Global markets dive on Brexit shock as focus turns to Spanish vote
Ireland’s Iseq fell as much a 17% Friday before rallying off lows
Global financial markets were rattled on Friday by the UK’s surprise move to quit the EU and as investors in Europe braced themselves ahead of a Spanish general election over the weekend.
Some €7 billion was wiped off the Irish market as the Iseq index ended the session down 7.7 per cent at 5,878, having plunged as much as 17 per cent earlier inthe day. Banks were among the worst performers as trading volumes in the Dublin were more than 500 per cent more than what is normally seen on the market.
“The markets were completely wrong-footed by the British vote,” said Eugene Kiernan, head of investment strategy at Appian Asset Management in Dublin. “However, the European market fared much worse than the FTSE in London in the end as investors worried about political contagion in light of the UK referendum.”
The Spanish market was among the biggest losers across Europe, closing down 12.4 per cent, as voters there prepared to take to the polls for a second general election in six months. Investors are worried that the UK vote may spur anti-establishment sentiment elsewhere.
The biggest focus as UK votes trickled in in the early hours of Friday morning was on currency markets.
The British currency initially soared to $1.50 on Thursday night, shortly after the polls closed, as a YouGov opinion poll suggested that 52 per cent of voters had decided to back the Remain camp. However, optimism quickly evaporated as polls started to trickle in overnight showing that the financial markets and bookmakers had gotten their forecasts wrong, sending the sterling down as much as 10 per cent at one stage, to $1.3229.
Sterling subsequently fell more than 10 per cent to $1.3229 - its lowest level since 1985 - as it became clear two-and-a-half hours before European markets opened that the Leave campaign had won.
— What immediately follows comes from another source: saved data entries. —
import Literature.NumberTheory.LFunctions.ConreyIwaniec2002Corollary63Large
import Literature.NumberTheory.LFunctions.ConreyIwaniec2002LOneTrivialLowerBound
import Literature.NumberTheory.LFunctions.ConreyIwaniec2002IdealNormCount
import Literature.NumberTheory.LFunctions.ConreyIwaniec2002MeanValueDefs
import Literature.NumberTheory.LFunctions.ConreyIwaniec2002Prop64Absorb
import Literature.NumberTheory.LFunctions.ConreyIwaniec2002Kernel
import Literature.NumberTheory.LFunctions.ConreyIwaniec2002OffDiagonal
import Literature.NumberTheory.LFunctions.ConreyIwaniec2002Thm61Assembly
import Literature.Barriers.Parity.SiegelZeroPrimePairsProofs
import HarnessLib

/-!
# Conrey–Iwaniec (2002), Proposition 6.4 from its two remaining printed inputs (the composition of SKELETON P64)

B. Conrey, H. Iwaniec, *Spacing of zeros of Hecke L-functions and the class number problem*, Acta
Arith. 103 (2002) 259–312, §6, Proposition 6.4 (6.37)–(6.52) [held text `paper:arxiv-math_0111012`,
p0014–p0017]. This file is the KERNEL COMPOSITION of the line `thm61-cm-convolution` (cell
landau-siegel/ls-inputs, SKELETON P64 v7): the typed deep hypothesis
`conreyIwaniec2002_proposition64` follows from
* (S2a) the generic mean-value evaluation (6.4)–(6.12) (`∃ c > 0, Thm61Generic c`),
* (S2b) the shifted-sum evaluation (6.27)–(6.28) (`∃ c > 0, Thm61ShiftedSum c`),
* (S3) Theorems 4.3–4.4: the shifted-convolution asymptotics for the class-group forms of `ℚ(√−q)`,
* (S4) the diagonal (6.51) from Corollary 6.3,
together with the LANDED steps S1 (`exists_admissible_kernel`), S2c (`thm61_assembly`), S5
(`offdiagonal_genus_bound`), S6 (`prop64_absorb`), (6.42) and `π/√q ≤ L(1,χ)`. The four hypotheses
are the registered stub statements S2a, S2b, S3, S4 of the skeleton, verbatim.

PROVED HERE: `ConreyIwaniec2002.proposition64_of_stubs` (plus `ciL_zero_nonneg`,
`norm_twistCount_le_divisorSumChar`). No claim about Landau–Siegel zeros is made: Proposition 6.4
itself still rests on S2a, S2b, S3, S4.

## References
* [ConreyIwaniec2002] B. Conrey, H. Iwaniec, Acta Arith. 103 (2002) 259–312: Proposition 6.4
  (6.37)–(6.52); Theorem 6.1; Theorems 4.3–4.4; Corollary 6.3.
-/

noncomputable section

open scoped NumberField
open Complex MeasureTheory

namespace Literature.NumberTheory.LFunctions

namespace ConreyIwaniec2002

open NumberField Literature.NumberTheory.LFunctions.NumberField

/-- `L(0) = 2∫₀^∞ K ≥ 0` for a non-negative kernel. [cite: ConreyIwaniec2002, §6 (6.6)] -/
theorem ciL_zero_nonneg {K : ℝ → ℝ} (hK : ∀ u, 0 ≤ K u) : 0 ≤ ciL K 0 := by
  unfold ciL
  refine mul_nonneg (by norm_num) (setIntegral_nonneg measurableSet_Ioi fun u _ => ?_)
  simp only [mul_zero, Real.cos_zero, mul_one]
  exact hK u

/-- **(6.42) `|λ_ψ(n)| ≤ τ(n,χ) ≤ τ(n)`** for the class group character `ψ` of the imaginary
quadratic field of discriminant `−q` (KERNEL: `norm_twistCount_le`,
`idealNormCount_eq_norm_divisorSumChar_of_quadratic`, `norm_divisorSumChar_le`).
[cite: ConreyIwaniec2002, §6 (6.42)] -/
theorem norm_twistCount_le_divisorSumChar {q : ℕ} [NeZero q] {χ : DirichletCharacter ℂ q}
    (hprim : χ.IsPrimitive) (hquad : χ.IsQuadratic) (hodd : χ.Odd)
    (K : Type) [Field K] [NumberField K] (h2 : Module.finrank ℚ K = 2)
    (hdisc : NumberField.discr K = -(q : ℤ)) (ψ : ClassGroup (𝓞 K) →* ℂˣ) (n : ℕ) :
    ‖twistCount K (classGroupCharIdealHom ψ) n‖ ≤ ‖divisorSumChar χ n‖ := by
  rcases Nat.eq_zero_or_pos n with hn | hn
  · subst hn; simp [twistCount_zero]
  · calc ‖twistCount K (classGroupCharIdealHom ψ) n‖ ≤ (idealNormCount K n : ℝ) :=
          norm_twistCount_le (norm_classGroupCharIdealHom_le ψ) n
      _ = ‖divisorSumChar χ n‖ :=
          idealNormCount_eq_norm_divisorSumChar_of_quadratic hprim hquad hodd K h2 hdisc hn.ne'

/-- **Proposition 6.4 from S2a, S2b, S3, S4** — the kernel composition of SKELETON P64: with the
landed S1 (`exists_admissible_kernel`), S2c (`thm61_assembly`), S5 (`offdiagonal_genus_bound`), S6
(`prop64_absorb`), (6.42) and `π/√q ≤ L(1,χ)`, the four registered stub statements imply the TYPED
`conreyIwaniec2002_proposition64` by name. [cite: ConreyIwaniec2002, Proposition 6.4 (6.52)] -/
theorem proposition64_of_stubs
    (h2a : ∃ c : ℝ, 0 < c ∧ Thm61Generic c) (h2b : ∃ c : ℝ, 0 < c ∧ Thm61ShiftedSum c)
    (h3 :
      ∃ c : ℝ, 0 < c ∧
        ∀ (q : ℕ) [NeZero q], 4 < q → Odd q → ∀ χ : DirichletCharacter ℂ q,
          χ.IsPrimitive → χ.IsQuadratic → χ.Odd →
            ∀ (K : Type) [Field K] [NumberField K],
              Module.finrank ℚ K = 2 → NumberField.discr K = -(q : ℤ) →
                ∀ (ψ : ClassGroup (𝓞 K) →* ℂˣ),
                  ∃ σ : ℕ → ℝ, IsCISigma q ‖χ.LFunction 1‖ σ ∧
                    ShiftedConvolutionBound (twistCount K (classGroupCharIdealHom ψ)) σ
                      (c * (q : ℝ) ^ (6 : ℕ)))
    (h4 :
      ∃ c : ℝ, 0 < c ∧
        ∀ (q : ℕ) [NeZero q], 4 < q → ∀ χ : DirichletCharacter ℂ q,
          χ.IsPrimitive → χ.IsQuadratic → χ.Odd →
            ∀ (T : ℝ) (a : ℝ → ℂ), (q : ℝ) ^ (3 : ℕ) ≤ T → IsCutoff a T (q * T) →
              Summable (fun n : ℕ ↦ ‖divisorSumChar χ n‖ ^ 2 * ‖a n‖ ^ 2 / (n : ℝ)) ∧
                ∑' n : ℕ, ‖divisorSumChar χ n‖ ^ 2 * ‖a n‖ ^ 2 / (n : ℝ) ≤
                  c * (calL χ T * Real.log q + Real.sqrt q * T ^ (-(9 / 20 : ℝ)))) :
    conreyIwaniec2002_proposition64 := by
  obtain ⟨Kf, c₀, hKf, hK0, hc₀, hK1⟩ := exists_admissible_kernel
  obtain ⟨ca, hca, ha2⟩ := h2a
  obtain ⟨cb, hcb, hb2⟩ := h2b
  obtain ⟨c₁, hc₁, h61⟩ := thm61_assembly ca cb hca hcb ha2 hb2
  obtain ⟨c₂, hc₂, hconv⟩ := h3
  obtain ⟨c₃, hc₃, hdiag⟩ := h4
  obtain ⟨c₄, hc₄, hoff⟩ := offdiagonal_genus_bound
  have hL0 : 0 ≤ ciL Kf 0 := ciL_zero_nonneg hK0
  obtain ⟨C, hC, habs⟩ := prop64_absorb (ciL Kf 0) c₁ c₂ c₃ c₄ hL0 hc₁.le hc₂.le hc₃.le hc₄.le
  refine ⟨C / c₀, div_pos hC hc₀, ?_⟩
  intro q _ hq hodd χ hprim hquad hoddχ K _ _ h2 hdisc ψ T a hT ha
  -- numerics of the range
  have hq5 : (5 : ℝ) ≤ q := by exact_mod_cast hq
  have hq1 : (1 : ℝ) ≤ q := by linarith
  have hqT : (q : ℝ) ≤ T := le_trans (le_self_pow₀ hq1 (by norm_num)) hT
  have hT2 : (2 : ℝ) ≤ T := by linarith
  have hTpos : 0 < T := by linarith
  have hTY : T ≤ q * T := le_mul_of_one_le_left hTpos.le hq1
  have hY8 : (q : ℝ) * T ≤ T ^ (8 : ℕ) := by
    calc (q : ℝ) * T ≤ T * T := mul_le_mul_of_nonneg_right hqT hTpos.le
      _ = T ^ (2 : ℕ) := by ring
      _ ≤ T ^ (8 : ℕ) := pow_le_pow_right₀ (by linarith) (by norm_num)
  have hq3T : (q : ℝ) ^ (3 : ℕ) ≤ T := le_trans (pow_le_pow_right₀ hq1 (by norm_num)) hT
  -- the data of the line
  set lam : ℕ → ℂ := twistCount K (classGroupCharIdealHom ψ) with hlam
  set ℓ : ℝ := ‖χ.LFunction 1‖ with hℓ
  obtain ⟨σ, hσ, hSC⟩ := hconv q hq hodd χ hprim hquad hoddχ K h2 hdisc ψ
  have hlam_le : ∀ n : ℕ, 1 ≤ n → ‖lam n‖ ≤ (Nat.divisors n).card := fun n _ =>
    (norm_twistCount_le_divisorSumChar hprim hquad hoddχ K h2 hdisc ψ n).trans
      (norm_divisorSumChar_le χ n)
  have hσ_le : ∀ h : ℕ, 1 ≤ h → |σ h| ≤ 2 * ℓ ^ 2 * ∑ d ∈ Nat.divisors h, (d : ℝ)⁻¹ := hσ.1
  have hB₁ : 0 ≤ c₂ * (q : ℝ) ^ (6 : ℕ) := by positivity
  have hC₁ : (0 : ℝ) ≤ 2 * ℓ ^ 2 := by positivity
  -- S2: Theorem 6.1 at `Y = qT`
  have h1 := h61 Kf c₀ hKf hK0 hc₀ hK1 lam σ (c₂ * (q : ℝ) ^ (6 : ℕ)) (2 * ℓ ^ 2) hB₁ hC₁
    hlam_le hσ_le hSC T (q * T) a hT2 hTY hY8 ha
  -- S4 + (6.42): the diagonal
  obtain ⟨hsum, hG'⟩ := hdiag q hq χ hprim hquad hoddχ T a hq3T ha
  have hG : ∑' n : ℕ, ‖a n * lam n‖ ^ 2 / (n : ℝ) ≤
      c₃ * (calL χ T * Real.log q + Real.sqrt q * T ^ (-(9 / 20 : ℝ))) := by
    have hle : ∀ n : ℕ, ‖a n * lam n‖ ^ 2 / (n : ℝ) ≤
        ‖divisorSumChar χ n‖ ^ 2 * ‖a n‖ ^ 2 / (n : ℝ) := fun n => by
      have hn0 : (0 : ℝ) ≤ (n : ℝ) := Nat.cast_nonneg n
      rw [norm_mul, mul_pow, mul_comm]
      refine div_le_div_of_nonneg_right ?_ hn0
      exact mul_le_mul_of_nonneg_right
        (pow_le_pow_left₀ (norm_nonneg _)
          (norm_twistCount_le_divisorSumChar hprim hquad hoddχ K h2 hdisc ψ n) 2)
        (sq_nonneg _)
    exact le_trans (Summable.tsum_le_tsum hle
      (hsum.of_nonneg_of_le (fun n => by positivity) hle) hsum) hG'
  -- S5: the off-diagonal (`q` odd with a primitive real character mod `q` ⇒ `q` squarefree, §2)
  have hsqf : Squarefree q := by
    rw [Nat.squarefree_iff_prime_squarefree]
    intro p hp hpp
    have hp2 : p ≠ 2 := by
      rintro rfl
      exact (Nat.not_even_iff_odd.mpr hodd) (even_iff_two_dvd.mpr ((dvd_mul_right 2 2).trans hpp))
    exact Literature.Barriers.Parity.SiegelCorr.not_odd_prime_sq_dvd χ hprim hquad hp hp2
      (by rw [pow_two]; exact hpp)
  have hD := hoff q hq hsqf ℓ (norm_nonneg _) σ hσ Kf hKf T (q * T) a hT2 hTY le_rfl ha
  have hD' : ∫ y in Set.Ioi (0 : ℝ), ‖a y‖ ^ 2 * ciD Kf σ (T / y) / y ≤
      c₄ * ℓ ^ 2 * Real.log q ^ 2 := le_trans (le_abs_self _) hD
  -- S6: absorption
  have hℓ_lb : Real.pi / Real.sqrt q ≤ ℓ := pi_div_sqrt_le_norm_LFunction_one hq hprim hquad hoddχ
  have hcalL : ℓ ^ 2 * Real.log T ≤ calL χ T := by
    unfold calL
    have hlogT : 0 ≤ Real.log T := Real.log_nonneg (by linarith)
    have : 0 ≤ ‖deriv χ.LFunction 1‖ := norm_nonneg _
    nlinarith [norm_nonneg (χ.LFunction 1), mul_nonneg (norm_nonneg (χ.LFunction 1)) this]
  have h2 := habs q T ℓ (calL χ T) hq5 hT hℓ_lb hcalL
  -- assemble
  have hmain : c₀ * ∫ t in T..2 * T, ‖LSeries (fun n ↦ a n * lam n) (1 / 2 + t * I)‖ ^ 2 ≤
      C * (T * calL χ T * Real.log q) := by
    refine le_trans h1 (le_trans ?_ h2)
    have hlogq : 0 ≤ Real.log q := Real.log_nonneg hq1
    gcongr
  rw [div_mul_eq_mul_div, le_div_iff₀ hc₀, mul_comm]
  exact hmain


end ConreyIwaniec2002

end Literature.NumberTheory.LFunctions

end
It has since rallied off its lows, reaching $1.3597 by the time European traders signed off.
Sterling and shares began to move off their lows after Bank of England’s governor, Mark Carney, said his institution was ready to pump billions of pounds into the financial system to support markets and wouldn’t hesitate to take further measures, if needed.
“While we saw a big knee-jerk reaction at the start of trading with indiscriminate selling across the board, investors became far more discerning as the day progressed,” said Aidan Donnelly, a senior equity analyst at Davy’s private clients division.
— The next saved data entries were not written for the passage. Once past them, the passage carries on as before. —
/-
Copyright: lit-balaban Phase-2 proof seat p27 (gen 32).  Statement-level skeleton of a published paper; no proof claims beyond what the
kernel checks below.
-/
import Literature.MathematicalPhysics.QuantumFieldTheory.BalabanImbrieJaffe1984to88.BIJ85FreeResolventTiltedRow
import Literature.MathematicalPhysics.QuantumFieldTheory.BalabanImbrieJaffe1984to88.BIJ88NeumannPropagatorWholeTorus

/-!
# [BalabanImbrieJaffe1985] §7.3, p. 326 — **THE SUP-NORM DECAY OF THE COVARIANT BLOCK PROPAGATOR `G_k(u) = [D_u^*D_u + a_kQ_k(u)^*Q_k(u)]⁻¹`
# AT NON-FLAT SMALL FIELDS, `k`-UNIFORM** ([7]'s (1.10), value member, for p31's torus propagator of record `gBox (α_kL^{kd}) ε⁻¹ u k T`;
# `d ≤ 3`), kernel file 3 of 3: Kato's inequality, the covariant block term, the Agmon gap, the assembly
# v1.1 (§5): the bound in the binder shape of p31's displayed hypothesis (H1.10) of `BIJ88DeltaLocClose235General` for the OUTER region
# `X = T` (`decay110_smallField_input`)

T. Bałaban, J. Imbrie, A. Jaffe, *Renormalization of the Higgs model: minimizers, propagators and the stability of mean field theory*,
Commun. Math. Phys. **97** (1985) 299–329 [BalabanImbrieJaffe1985], §7.3 p. 326 [PDF 28], (4.6.2)–(4.6.3) p. 313 [PDF 15], (2.6) p. 303;
[7] there = [Balaban1983RegularityDecay], Commun. Math. Phys. **89** (1983) 571–597, (1.10) p. 573.

statement-level skeleton of published theorems with citation tags; proofs where landed; nothing here is a claim about the Yang–Mills mass gap

PDF held: `paper:balaban1985-cmp97-bij-higgs-minimizers` (p. 326 = PDF 28, p. 313 = PDF 15); text layer of p. 326 and p. 313 re-read this
session (`lit read … --pages 28`, `--pages 15`).

CITATION HEADER (lean-in-tree rule).  Part of the lit-balaban TYPED SKELETON (HOME `run/shared/lean/pub/lit-balaban/`), PHASE-2 proof seat
p27 gen 32 (unit `lit-balaban-p27-g32`; TAKING line HOME/STATUS.md 2026-08-22T19:09:49Z; free-target protocol G.5-34(d) — item 3 of the
owner's `HOME/lit-balaban-r15/C1-CLOSURE.md` §5 (owner r15, referee ref-5): *"a small-field (non-flat u_k) SUP-NORM decay member of the p. 326
propagator sentence in [6]'s (1.9)/(1.10) shape (p31 g16 `BIJ88NeumannPropagatorFlatDecay` p330033 is the flat template; p33's Agmon members
p307418/p309167 are L²-pairing decay) — member of C1.Eq7.3.1-7.3.2, no head effect"*).  WHAT IS REPRODUCED: the SUP-NORM (value) member of
the decay sentence of [BalabanImbrieJaffe1985] p. 326 — row **C1.Eq7.3.1-7.3.2** of `HOME/lit-balaban-r15/ROWS-C1.md` (owner r15), a located
member of that row (no head effect) — for the WHOLE-TORUS covariant block propagator at every `U(1)` background obeying p33's block-scale
plaquette smallness, in [7]'s (1.10) shape; the flat (`u = 1^h`) case is p31's `BIJ88NeumannPropagatorFlatDecay.decay110_flat`, the
`L²`-pairing member is p33's `BIJ85ScalarPropagatorDecay.decay_pairing_dist`.  Kind «model-level theorems only» (no new definition, no
`Prop`-valued fact introduced).

THE PRINTED TEXT (verbatim).  p. 326 [PDF 28]: *"These inequalities can be proved by an extension of the proofs of [7]. The propagators
arising from Δ_k(u_k), under the restriction (7.3.1) on the gauge field, also satisfy the regularity and decay estimates of [7]. In order to
remain within the framework of this reference, we remark that by change of gauge u_k can be transformed in a local region Λ into a
configuration of the form exp[ie_kηA], where A is smooth and small."*  p. 313 [PDF 15]: *"G_k(u_k) = [−Δ_{u_k} + a_kQ_k^*(u_k)Q_k(u_k)]^{−1},
(4.6.2) where −Δ_{u_k} = D^*_{u_k}D_{u_k}. (4.6.3)"*.  [7] (1.10) p. 573 (as transcribed in the tree's `Balaban1983to89.B4Thm110ZeroTorus`):
*"|(D^η_{A,μ}G_k(Ω, A)f)(x)|, |(G_k(Ω, A)f)(x)| ≤ c₀exp(−δ₀ dist(x, supp f))‖f‖_∞ (1.10)"*.

THE OBJECT.  `G_k(T,u) = BIJ88NeumannPropagator227Torus.gBox (α_kL^{kd}) ε⁻¹ U k univ` (p31 gen 15/16): the inverse on `ℓ²(T^{(0)})` of
`nOp (α_kL^{kd}) ε⁻¹ U k univ = (χ_TD_u)ᴴ(χ_TD_u) + α_kL^{kd}·(Q_k(u)|_T)ᴴ(Q_k(u)|_T)` (`nOp_eq`), `α_k = a_k(L^kε)^{−2}` = pv07's
`B1RG242Torus.α P a k`, `Q_k(u)` with the entries `L^{−kd}u(Γ^{(k)}_{yx})` of (2.6) (`qMatK_apply`), `D_u` the covariant derivative of scale
`ε⁻¹` over all bonds of the fine torus (`dN_univ_apply`); at `u = 1` this is `((tower P a 0).G k).map ofReal` (p31 `gBox_flat_eq_tower`).
It is p11's `G_k(u)` of (4.6.2) on the torus (`BIJ88NeumannPropagatorWholeTorus.opT_gLin`, `eq_gLin`).

THE MECHANISM (DIVERGENCE OF METHOD from the printed route — [7]'s random-walk expansion after a local change of gauge to a small smooth `A` —
disclosed; same SHAPE of statement, the (1.10) VALUE member; the route is gauge-blind, so no gauge fixing is used and the flux sectors of
p33's `BIJ85FluxSectors731`, where no global small gauge exists, are covered).  `φ = G_k(T,u)f`, `m = (L^kε)^{−2}`, `v = |φ|`.
(§1) THE COVARIANT LAPLACIAN ENTRYWISE (`gram_dN_mulVec_apply`) and **KATO'S INEQUALITY** `((−Δ^ε + m)v)(x) ≤ |((D_u^*D_u + m)φ)(x)|`
(`kato_pointwise`; `|u_b| = 1`).  (§2) `|(Q_k(u)ᴴQ_k(u)φ)(x)| ≤ L^{−kd}(Q_k^*Q_kv)(x)` (`norm_gram_qMatK_mulVec_le`; `|u(Γ)| = 1`), so with the
equation `D_u^*D_uφ = f − α_kL^{kd}Q_k(u)ᴴQ_k(u)φ`: `((−Δ^ε + m)v)(x) ≤ g(x) := |f(x)| + α_k(Q_k^*Q_kv)(x) + mv(x)` and, by the comparison
principle of file 1, `v(x) ≤ (Rg)(x) = Σ_zR(x,z)g(z)`, `R = (−Δ^ε + m)⁻¹ ≥ 0`.  (§4) CAUCHY–SCHWARZ with `w = e^{t|x−·|_∞/L^k}`, `ω = w⁻¹`:
`v(x)² ≤ [Σ_z(wR(x,·))²]·[Σ_z(ωg)²]`; the first factor is `≤ C₀(L^kε)⁴L^{−kd}` (file 2 `tilted_row_R_sq_le`, `d ≤ 3`); in the second,
`Σ(ωg)² ≤ 3(B + α_k²A_Q + m²A)` with `B = Σ(ω|f|)² ≤ F²e^{−tD/L^k}K_tL^{kd}` (support and radial sum), `A_Q = Σ(ωQ_k^*Q_kv)² ≤ e^{2t}A` (file 1
`tilted_sq_QQ_le`) and `A = Σ(ωv)² ≤ (2(L^kε)²/μ₀)²B` — p33's **`BIJ85ScalarPropagatorDecay.agmon_weighted`** for the inverse `gLin` of p11's
operator with the `x`-CENTRED weight `ω` (bond oscillation `S₁ = (t/L^k)²e^{t/L^k}`, block oscillation `S₂ = t²e^t`) and the gap
`m₀ − κ(t) ≥ μ₀/(2(L^kε)²)`, `μ₀ = min(a/4, 1/4)`, for `t ≤ min(1, μ₀/((4d + a)e))` (§3 `agmon_gap`, using `a/2 ≤ a_k ≤ a`).  The scalar
bookkeeping `α_k(L^kε)² = a_k`, `m(L^kε)² = 1` (§3 `assembly_arith`) gives **`|φ(x)| ≤ c₀(L^kε)²e^{−(t/2)D/L^k}F`**, `c₀ = √(C₀C₂K_t)`,
`C₂ = 3(1 + 4(a²e² + 1)/μ₀²)`, `K_t = (2(1 + d/t))^d`.

WHAT IS PROVED (theorems only; 0 `sorry`; standard axioms; no new definition, no `Prop`-valued fact).
* §1 (private) `sum_bond_ite_src`, `sum_bond_ite_tgt`; **`gram_dN_mulVec_apply`** (`((D_uᴴD_u)φ)(x) = ε^{−2}Σ_μ((φ(x) − u_{⟨x,μ⟩}φ(x+e_μ)) + (φ(x) −
  ū_{⟨x−e_μ,μ⟩}φ(x−e_μ)))`), **`kato_pointwise`**.
* §2 **`norm_gram_qMatK_mulVec_le`**.
* §3 `aSeq_ge_half`, **`agmon_gap`**, (private) `assembly_arith`.
* §4 **`decay110_smallField`**: for `1 ≤ d ≤ 3`, `L` odd `> 1`, `a > 0`: `∃ t₀ c₀ > 0` such that for every volume `P` (`P.d = d`, `P.L = L`),
  every `1 ≤ k ≤ K`, every `U : GaugeField P 0 U1` and `θ` with `‖u(∂p) − 1‖ ≤ θ` at every plaquette and `2d³((L^k)²θ)² ≤ 1`, every `x`, every
  `f` with `‖f‖ ≤ F` and `f(z) ≠ 0 → D ≤ |x−z|_∞`: `‖(G_k(T,u)f)(x)‖ ≤ c₀(L^kε)²e^{−t₀D/L^k}F`; **`decay110_smallField_T`** — the same in p31's
  (1.10) shape (`0 ≤ D` measured by `B5Ineq137Torus.T`, bound `c₀e^{−t₀εD}F`, using `L^kε ≤ 1`); **`decay110_smallField_kernel`** —
  `‖G_k(T,u)(x,y)‖ ≤ c₀(L^kε)²e^{−t₀|x−y|_∞/L^k}`.
* §5 (v1.1) **`decay110_smallField_input`** — `decay110_smallField` in the binder shape of p31's displayed hypothesis (H1.10) of
  `BIJ88DeltaLocClose235General` for the outer region `X = T` (`B5Ineq137Torus.T`, `(L^kε)²·(c₀e^{−δ₀(L^k)^{−1}D}F)`).

HONEST SCOPE.  The VALUE member of (1.10) only: no covariant-derivative member `|(D_{u,μ}G_kf)(x)|`, no Hölder member (1.9), no `L²`
regularity statements; `d ≤ 3` (the tilted row bound of file 2); the WHOLE torus `Ω = T` only (no Neumann sub-domains `G_k(Λ,u)`); the
smallness hypothesis is p33's block-scale plaquette condition `2d³(L^{2k}θ)² ≤ 1` on `|u(∂p) − 1| ≤ θ` — that (7.3.1) at `e_k` small implies
it for the background of record is p33's `BIJ85Claim73PropagatorDecay`, not restated here; decay rate `t₀` and constant `c₀` ours (explicit,
depending on `d, L, a` only), in the block scale `L^k` (lattice units), which is [7]'s `ξ`-distance.  DIVERGENCE OF METHOD as stated.  Nothing
here is summit progress.  Unit `lit-balaban-p27` (literature-prover-lit-balaban-p27-g32-0), HOME `run/shared/lean/pub/lit-balaban/`,
2026-08-22.
-/

open scoped BigOperators ComplexConjugate
open Finset Matrix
Bank of Ireland ended the day down 21 per cent at 19.8 cents, given that more than 40 per cent of the lender’s portfolio is in the UK. Permanent TSB, which is seeking to sell its UK mortgage book, plunged 17.5 per cent to €1.80.
“European equities - while down sharply - probably have a further 5 per cent or 6 per cent downside risk from these levels,” said Brian Devitt, a senior equities research analyst with Goodbody Stockbrokers, adding that he sees the market downgrading its earnings expectations for Eurpean companies in the near term.
Elsewhere, Ryanair dropped 9.8 per cent after Aer Lingus’s parent, IAG, warned within hours of the UK’s decision that the event will reduce its profit growth this year.
Money flowed into the Japanese yen, gold and US government bonds - traditional safe havens.
Ireland’s benchmark 10-year bonds have had a choppy session. The yield - or market interest rate - on the notes ended up 0.06 percentage points to almost 0.82 per cent as investors fretted about the impact of Brexit on the broader Irish economy. Investec analyst Philip O’Sullivan, for one, said he plans to take a red pen to his growth forecasts for Ireland in light of the UK’s historic decision.